Klarsfeld with her husband Serge in Jerusalem (2007)

In 1960, Beate Künzel spent a year as an au pair in Paris. By her own admission, at that time "politics and history were completely foreign". But she was confronted in Paris with the consequences of the The Holocaust. In 1963, she married the French lawyer and historian Serge Klarsfeld, whose father had been killed in Auschwitz. Beate Klarsfeld said that her husband helped her to be, "a German to be conscience and awareness".[2]
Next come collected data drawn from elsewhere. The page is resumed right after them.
/-
Copyright (c) 2026 the pub-hodgecm-mathlib formalisation cell (harness21).  Prover seat hodgecm-mathlib-K2E2-p12 (g6): Track B «K2-LIT», ENGINE E1,
h413 = stmt-HodgeConjecture-24833; line `K2_E1_TraceFormulaBeta`, 5Res campaign «ENDGAME BY FAMILIES», ROADCARD §3′ (M2 v2, amendment #2), deal of K2E1-plan (g7) 13:2xZ:
GELFAND'S TRICK — the `χ`-spherical Hecke algebra is COMMUTATIVE when an anti-automorphism `θ` makes every `g` `K`-conjugate to `θ g` (U(1,1): `gᵀ = k g k⁻¹`).
-/
import Summits.HodgeConjecture.HodgeConjecture.Theorems.K2E1KTypeProjectorPureTensorU   -- ★ p860372 (+ ★ p860333, ★ `IntegratedOperatorStar`: `mulConv`, `integratedOperator_comp_integratedOperator`, `exists_compactlySupported_mulConv`)
import HarnessLib

/-!
# K2·E1 — `K2E1TauSphericalHeckeCommutativeU11`: GELFAND'S TRICK — IF AN ANTI-AUTOMORPHISM `θ` OF `G` PRESERVES HAAR MEASURE AND `θ g` IS `K`-CONJUGATE TO `g` FOR EVERY `g`
# (U(1,1): `θ = transpose`, `gᵀ = k g k⁻¹`, ★ p859876), THEN THE `χ`-SPHERICAL HECKE ALGEBRA (`χ` A CHARACTER OF `K`) IS COMMUTATIVE: `f₁ ⋆ f₂ = f₂ ⋆ f₁`, `R(f₁)R(f₂) = R(f₂)R(f₁)`
# [Helgason GGA IV §3 Thm 3.1; Lang SL₂(ℝ) IV §1; Knapp 1986 VIII §3; Deitmar–Echterhoff Prop. 6.2.1]

Track B ∕ K2-LIT, crux h413 = `stmt-HodgeConjecture-24833`, route of record `HCCMUnconditional`; cell `hodgecm-mathlib`, squad K2, ENGINE E1 (5Res campaign, M2 v2 §3′.1: the arch letter
`hcommTau` hidden in `hTB` of ★ p860278 ∕ ★ D5′ p860349 — «the `(τ,τ)`-spherical Hecke algebra of `G_∞ = U(1,1)` is commutative»).  THEOREMS ONLY (no `def`, no `instance`, no notation, no
named-fact hypothesis, no `sorry`; default heartbeats); lane `--supports stmt-HodgeConjecture-24833 --as helper` (count-neutral).  CLOSES NO SOCKET.

SETTING (generic, hypothesis-first — §1): a topological group `G` with a measure `η` (left-invariant and inversion-invariant: a Haar measure of a unimodular group), a homeomorphism
`θ : G ≃ₜ G` that is an ANTI-automorphism (`hθmul : θ (x * y) = θ y * θ x`) and MEASURE-PRESERVING (`hθη : MeasurePreserving θ η η`); a «compact» `K` entering only through
`κ : K →* G` and a multiplicative `χ : K → ℂ` with `χ 1 = 1` (E1: `χ = conj τ`, `τ` a character of the abelian `K_∞ = U(1) × U(1)`); `f` is `χ`-SPHERICAL when `f (κ k * x) = χ k * f x` and
`f (x * κ k) = χ k * f x` (the shapes of ★ p860372 `hh_of_spherical`).  THE STRUCTURAL LETTER: `hconj : ∀ g, ∃ k, θ g = κ k * g * (κ k)⁻¹` — for `U(1,1)` with `θ = ᵀ` this is ★ p859876
`exists_kV_conj_eq_transpose_one_one` (`|b| = |c|` for `g = [[a,b],[c,d]] ∈ U(1,1)`; frame-independent, the frame change being real orthogonal); no `KAK` decomposition is needed.
* §1.1 `theta_one`, `theta_inv` (anti-automorphisms fix `1` and commute with inversion); **`comp_theta_eq_of_spherical`** — `χ`-spherical `f` is `θ`-invariant under `hconj`
  (`f(kgk⁻¹) = χ(k) f(g) χ(k⁻¹) = f(g)`); the `KAK` variant **`comp_theta_eq_of_KAK`** (`θ` fixes `κ(K)` and a set of representatives pointwise).
* §1.2 **`mulConv_spherical_left ∕ _right`** — `f₁ ⋆ f₂` is again `χ`-spherical (`η` left-invariant for the left law).
* §1.3 **`mulConv_theta` (GELFAND)** — for `θ`-invariant `f₁, f₂`: `(f₁ ⋆ f₂)(θ x) = (f₂ ⋆ f₁)(x)` (substitutions `u ↦ θ u`, then `y = x u⁻¹`, unimodularity); **`mulConv_comm_of_theta`** — if moreover
  `f₂ ⋆ f₁` is `θ`-invariant then `f₁ ⋆ f₂ = f₂ ⋆ f₁`; **`mulConv_comm_of_spherical`** — `χ`-spherical `f₁, f₂` commute under `hconj`.
* §1.4 THE OPERATOR PRINT **`integratedOperator_comm_of_spherical`** — for every unitary strongly continuous `σ` of `G` (E1: `σ = π|_{G_∞} = π.restrict archToAdelic`, so this IS
  `R₁ f₁ ∘L R₁ f₂ = R₁ f₂ ∘L R₁ f₁`): `σ(f₁) ∘ σ(f₂) = σ(f₂) ∘ σ(f₁)` for `χ`-spherical `f₁, f₂ ∈ C_c(G)` (★ `integratedOperator_comp_integratedOperator`).
The E1 discharge of `θ` (entrywise transpose on `arch ≤ GL₂(mixedSpace L)`, an anti-automorphic homeomorphism preserving `arch` for `J₂ = antidiag(1,1)`) and of `hconj` (the frame transport
`arch ≅ ∏_w U(1,1)` + ★ p859876) is the separate arch-frame file; here both stay letters.
HONEST LABEL: HC_CM is proved only modulo the 7 printed citations (2 remaining named inputs: hLiu418 = `stmt-HodgeConjecture-24832`, h413 = `stmt-HodgeConjecture-24833`) until rung 0
closes; this file asserts no named fact and closes no socket; count-neutral; unconditional.

## References
* [Helgason2000] S. Helgason, *Groups and Geometric Analysis* (AMS 2000; orig. 1984): Ch. IV §3, Thm. 3.1 and its proof (Gelfand's trick with an anti-automorphism); cf. S. Lang, *SL₂(ℝ)*, Ch. IV §1, Thm. 1 (`g ↦ ᵗg`).
* [Knapp1986] A. W. Knapp, *Representation Theory of Semisimple Groups* (1986): VIII §3.
* [DeitmarEchterhoff2014] A. Deitmar, S. Echterhoff, *Principles of Harmonic Analysis* (2nd ed., 2014): Prop. 6.2.1, Lemma 1.6.3.
-/

set_option autoImplicit false
set_option linter.dupNamespace false -- the mandated namespace repeats `HodgeConjecture.HodgeConjecture`

noncomputable section

open MeasureTheory Filter Topology CompactlySupported
open Literature.NumberTheory.Automorphic

namespace Summit.HodgeConjecture.HodgeConjecture.Cruxes.H413.K2E1TauSphericalHeckeCommutativeU11

section Generic

variable {G K : Type*} [Group G] [TopologicalSpace G] [Group K]
  (θ : G ≃ₜ G) (hθmul : ∀ x y : G, θ (x * y) = θ y * θ x) (κ : K →* G) (χ : K → ℂ)

/-! ### §1.1 Anti-automorphisms and the `θ`-invariance of `χ`-spherical functions -/

include hθmul in
/-- An anti-automorphism fixes `1`. [folklore] -/
theorem theta_one : θ 1 = 1 := by
  have h := hθmul 1 1
  rw [mul_one] at h
  exact mul_eq_left.mp h.symm

include hθmul in
/-- An anti-automorphism commutes with inversion: `θ (x⁻¹) = (θ x)⁻¹`. [folklore] -/
theorem theta_inv (x : G) : θ x⁻¹ = (θ x)⁻¹ := by
  have h : θ x * θ x⁻¹ = 1 := by rw [← hθmul, inv_mul_cancel, theta_one θ hθmul]
  exact (eq_inv_of_mul_eq_one_right h)

/-- **A `χ`-SPHERICAL FUNCTION IS `θ`-INVARIANT** when every `θ g` is `K`-conjugate to `g` (`hconj`; U(1,1): `gᵀ = k g k⁻¹`, ★ p859876) and `χ` is multiplicative with `χ 1 = 1`:
`f (k g k⁻¹) = χ(k) · f(g) · χ(k⁻¹) = f(g)`. [cite: Helgason2000, Ch. IV §3 Thm. 3.1] -/
theorem comp_theta_eq_of_spherical (hχmul : ∀ k l, χ (k * l) = χ k * χ l) (hχone : χ 1 = 1) (hconj : ∀ g : G, ∃ k : K, θ g = κ k * g * (κ k)⁻¹)
    (f : G → ℂ) (hleft : ∀ (k : K) (x : G), f (κ k * x) = χ k * f x) (hright : ∀ (k : K) (x : G), f (x * κ k) = χ k * f x) (g : G) :
    f (θ g) = f g := by
  obtain ⟨k, hk⟩ := hconj g
  rw [hk, mul_assoc, hleft, ← map_inv, hright, ← mul_assoc, ← hχmul, mul_inv_cancel, hχone, one_mul]

include hθmul in
/-- **THE `KAK` VARIANT**: if `θ` fixes `κ(K)` pointwise and every `g` is `κ k₁ · s · κ k₂` with `θ s = s`, then every `χ`-spherical `f` is `θ`-invariant (`f(θ g) = f(k₂ s k₁) = χ(k₂)f(s)χ(k₁)`).
[cite: Helgason2000, Ch. IV §3 Thm. 3.1] -/
theorem comp_theta_eq_of_KAK (hθK : ∀ k : K, θ (κ k) = κ k) (hKAK : ∀ g : G, ∃ (k₁ k₂ : K) (s : G), θ s = s ∧ g = κ k₁ * s * κ k₂)
    (f : G → ℂ) (hleft : ∀ (k : K) (x : G), f (κ k * x) = χ k * f x) (hright : ∀ (k : K) (x : G), f (x * κ k) = χ k * f x) (g : G) :
    f (θ g) = f g := by
  obtain ⟨k₁, k₂, s, hs, rfl⟩ := hKAK g
  rw [hθmul, hθmul, hθK, hθK, hs, hleft, hright, mul_assoc (κ k₁), hleft, hright, mul_left_comm]

/-! ### §1.2 Convolutions of `χ`-spherical functions are `χ`-spherical -/

variable [MeasurableSpace G] (η : Measure G)

omit [TopologicalSpace G] in
/-- **`f₁ ⋆ f₂` IS LEFT `χ`-SPHERICAL** when `f₁` is (`η` left-invariant; substitution `u = κ k · v`). [cite: Knapp1986, VIII §3] -/
theorem mulConv_spherical_left [MeasurableMul G] [η.IsMulLeftInvariant] (f₁ f₂ : G → ℂ) (hleft : ∀ (k : K) (x : G), f₁ (κ k * x) = χ k * f₁ x) (k : K) (x : G) :
    mulConv η f₁ f₂ (κ k * x) = χ k * mulConv η f₁ f₂ x := by
  rw [mulConv_apply, mulConv_apply, ← integral_const_mul, ← integral_mul_left_eq_self _ (κ k)]
  refine integral_congr_ae (Eventually.of_forall fun v => ?_)
  change f₁ (κ k * v) * f₂ ((κ k * v)⁻¹ * (κ k * x)) = χ k * (f₁ v * f₂ (v⁻¹ * x))
  rw [hleft, mul_inv_rev, mul_assoc (v⁻¹), inv_mul_cancel_left, mul_assoc]

omit [TopologicalSpace G] in
/-- **`f₁ ⋆ f₂` IS RIGHT `χ`-SPHERICAL** when `f₂` is (no measure hypothesis). [cite: Knapp1986, VIII §3] -/
theorem mulConv_spherical_right (f₁ f₂ : G → ℂ) (hright : ∀ (k : K) (x : G), f₂ (x * κ k) = χ k * f₂ x) (k : K) (x : G) :
    mulConv η f₁ f₂ (x * κ k) = χ k * mulConv η f₁ f₂ x := by
  rw [mulConv_apply, mulConv_apply, ← integral_const_mul]
  refine integral_congr_ae (Eventually.of_forall fun u => ?_)
  change f₁ u * f₂ (u⁻¹ * (x * κ k)) = χ k * (f₁ u * f₂ (u⁻¹ * x))
  rw [← mul_assoc, hright, mul_left_comm]

/-! ### §1.3 Gelfand's trick -/

include hθmul in
/-- **GELFAND'S COMPUTATION**: for an anti-automorphic, measure-preserving `θ` and `θ`-invariant `f₁, f₂` on a unimodular group, `(f₁ ⋆ f₂)(θ x) = (f₂ ⋆ f₁)(x)`:
`∫ f₁(u) f₂(u⁻¹ θx) du = ∫ f₁(θu) f₂(θ(x u⁻¹)) du = ∫ f₁(u) f₂(x u⁻¹) du = ∫ f₂(y) f₁(y⁻¹ x) dy` (`y = x u⁻¹`, left- and inversion-invariance). [cite: Helgason2000, Ch. IV §3 Thm. 3.1]
-/
theorem mulConv_theta [BorelSpace G] [IsTopologicalGroup G] [MeasurableMul G] [MeasurableInv G] [η.IsMulLeftInvariant] [η.IsInvInvariant] (hθη : MeasurePreserving θ η η)
    (f₁ f₂ : G → ℂ) (hf₁ : ∀ x, f₁ (θ x) = f₁ x) (hf₂ : ∀ x, f₂ (θ x) = f₂ x) (x : G) :
    mulConv η f₁ f₂ (θ x) = mulConv η f₂ f₁ x := by
  rw [mulConv_apply, mulConv_apply]
  -- substitute `u ↦ θ u`
  rw [← hθη.integral_comp θ.measurableEmbedding (fun u => f₁ u * f₂ (u⁻¹ * θ x))]
  have h1 : (fun u => f₁ (θ u) * f₂ ((θ u)⁻¹ * θ x)) = fun u => f₁ u * f₂ (x * u⁻¹) := by
    funext u
    rw [hf₁, ← theta_inv θ hθmul, ← hθmul, hf₂]
  rw [h1]
  -- substitute `y = x u⁻¹` on the right: `∫ F y = ∫ F (x v) = ∫ F (x u⁻¹)`
  symm
  rw [← integral_mul_left_eq_self _ x, ← integral_inv_eq_self (fun v => f₂ (x * v) * f₁ ((x * v)⁻¹ * x)) η]
  refine integral_congr_ae (Eventually.of_forall fun u => ?_)
  change f₂ (x * u⁻¹) * f₁ ((x * u⁻¹)⁻¹ * x) = f₁ u * f₂ (x * u⁻¹)
  rw [mul_inv_rev, inv_inv, mul_assoc, inv_mul_cancel, mul_one, mul_comm]

include hθmul in
/-- **GELFAND'S TRICK**: if `f₁`, `f₂` and `f₂ ⋆ f₁` are `θ`-invariant then `f₁ ⋆ f₂ = f₂ ⋆ f₁`. [cite: Helgason2000, Ch. IV §3 Thm. 3.1] -/
theorem mulConv_comm_of_theta [BorelSpace G] [IsTopologicalGroup G] [MeasurableMul G] [MeasurableInv G] [η.IsMulLeftInvariant] [η.IsInvInvariant] (hθη : MeasurePreserving θ η η)
    (f₁ f₂ : G → ℂ) (hf₁ : ∀ x, f₁ (θ x) = f₁ x) (hf₂ : ∀ x, f₂ (θ x) = f₂ x) (h₂₁ : ∀ x, mulConv η f₂ f₁ (θ x) = mulConv η f₂ f₁ x) :
    mulConv η f₁ f₂ = mulConv η f₂ f₁ := by
  funext x
  have h := mulConv_theta θ hθmul η hθη f₁ f₂ hf₁ hf₂ (θ.symm x)
  rw [Homeomorph.apply_symm_apply] at h
  rw [h, ← h₂₁ (θ.symm x), Homeomorph.apply_symm_apply]

include hθmul in
/-- **THE `χ`-SPHERICAL HECKE ALGEBRA IS COMMUTATIVE** under the structural letter `hconj` (every `θ g` is `K`-conjugate to `g`): `f₁ ⋆ f₂ = f₂ ⋆ f₁` for `χ`-spherical `f₁, f₂`
(`f₂ ⋆ f₁` is `χ`-spherical by §1.2, hence `θ`-invariant by §1.1).  U(1,1), `K = U(1) × U(1)`, `θ = ᵀ`: the `(τ,τ)`-spherical algebra of every character `τ` is commutative.
[cite: Helgason2000, Ch. IV §3 Thm. 3.1] [cite: Knapp1986, VIII §3] -/
theorem mulConv_comm_of_spherical [BorelSpace G] [IsTopologicalGroup G] [MeasurableMul G] [MeasurableInv G] [η.IsMulLeftInvariant] [η.IsInvInvariant] (hθη : MeasurePreserving θ η η)
    (hχmul : ∀ k l, χ (k * l) = χ k * χ l) (hχone : χ 1 = 1) (hconj : ∀ g : G, ∃ k : K, θ g = κ k * g * (κ k)⁻¹)
    (f₁ f₂ : G → ℂ) (h₁l : ∀ (k : K) (x : G), f₁ (κ k * x) = χ k * f₁ x) (h₁r : ∀ (k : K) (x : G), f₁ (x * κ k) = χ k * f₁ x)
    (h₂l : ∀ (k : K) (x : G), f₂ (κ k * x) = χ k * f₂ x) (h₂r : ∀ (k : K) (x : G), f₂ (x * κ k) = χ k * f₂ x) :
    mulConv η f₁ f₂ = mulConv η f₂ f₁ :=
  mulConv_comm_of_theta θ hθmul η hθη f₁ f₂ (comp_theta_eq_of_spherical θ κ χ hχmul hχone hconj f₁ h₁l h₁r) (comp_theta_eq_of_spherical θ κ χ hχmul hχone hconj f₂ h₂l h₂r)
    (comp_theta_eq_of_spherical θ κ χ hχmul hχone hconj _ (mulConv_spherical_left κ χ η f₂ f₁ h₂l) (mulConv_spherical_right κ χ η f₂ f₁ h₁r))

/-! ### §1.4 The operator print -/

include hθmul in
/-- **THE OPERATOR PRINT: `σ(f₁) ∘ σ(f₂) = σ(f₂) ∘ σ(f₁)` FOR `χ`-SPHERICAL `f₁, f₂ ∈ C_c(G)`** and every unitary strongly continuous representation `σ` of `G` (E1: `σ = π|_{G_∞} =
π.restrict archToAdelic`, so this is `R₁ f₁ ∘L R₁ f₂ = R₁ f₂ ∘L R₁ f₁` — the letter `hcommTau` of the D-road): `σ(f₁)σ(f₂) = σ(f₁ ⋆ f₂) = σ(f₂ ⋆ f₁) = σ(f₂)σ(f₁)`
(★ `integratedOperator_comp_integratedOperator`, §1.3). [cite: DeitmarEchterhoff2014, Prop. 6.2.1] -/
theorem integratedOperator_comm_of_spherical [BorelSpace G] [IsTopologicalGroup G] [LocallyCompactSpace G] [SecondCountableTopology G]
    [IsFiniteMeasureOnCompacts η] [SFinite η] [η.IsMulLeftInvariant] [η.IsInvInvariant] (hθη : MeasurePreserving θ η η)
    (hχmul : ∀ k l, χ (k * l) = χ k * χ l) (hχone : χ 1 = 1) (hconj : ∀ g : G, ∃ k : K, θ g = κ k * g * (κ k)⁻¹)
    {V : Type*} [NormedAddCommGroup V] [InnerProductSpace ℂ V] [CompleteSpace V] (σ : ContRepresentation ℂ G V) (hu : σ.IsUnitary) (hc : σ.IsStronglyContinuous)
    (f₁ f₂ : C_c(G, ℂ)) (h₁l : ∀ (k : K) (x : G), f₁ (κ k * x) = χ k * f₁ x) (h₁r : ∀ (k : K) (x : G), f₁ (x * κ k) = χ k * f₁ x)
    (h₂l : ∀ (k : K) (x : G), f₂ (κ k * x) = χ k * f₂ x) (h₂r : ∀ (k : K) (x : G), f₂ (x * κ k) = χ k * f₂ x) :
    σ.integratedOperator hu hc η f₁ ∘L σ.integratedOperator hu hc η f₂ = σ.integratedOperator hu hc η f₂ ∘L σ.integratedOperator hu hc η f₁ := by
  obtain ⟨F₁₂, hF₁₂⟩ := exists_compactlySupported_mulConv η f₁ f₂
  obtain ⟨F₂₁, hF₂₁⟩ := exists_compactlySupported_mulConv η f₂ f₁
  have hcomm := mulConv_comm_of_spherical θ hθmul κ χ η hθη hχmul hχone hconj (⇑f₁) (⇑f₂) h₁l h₁r h₂l h₂r
  have hF : F₁₂ = F₂₁ := by
    ext x
    rw [hF₁₂, hF₂₁, hcomm]
  rw [ContRepresentation.integratedOperator_comp_integratedOperator hu hc η f₁ f₂ F₁₂ hF₁₂,
    ContRepresentation.integratedOperator_comp_integratedOperator hu hc η f₂ f₁ F₂₁ hF₂₁, hF]

end Generic

end Summit.HodgeConjecture.HodgeConjecture.Cruxes.H413.K2E1TauSphericalHeckeCommutativeU11

end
They had two children: Arno David (born 1965) and Lida Myriam (born 1973).[3] After changing employment she worked from 1964 as a secretary at new German-French Youth Office. They published a guide German girl au pair in Paris. During an unpaid leave year, after the birth of her son, she became increasingly engaged in feminist literature and the emancipation of women in Germany. By the end of 1966, she moved with her family, her mother and the three-member family of Serge's sister in an apartment together.[4]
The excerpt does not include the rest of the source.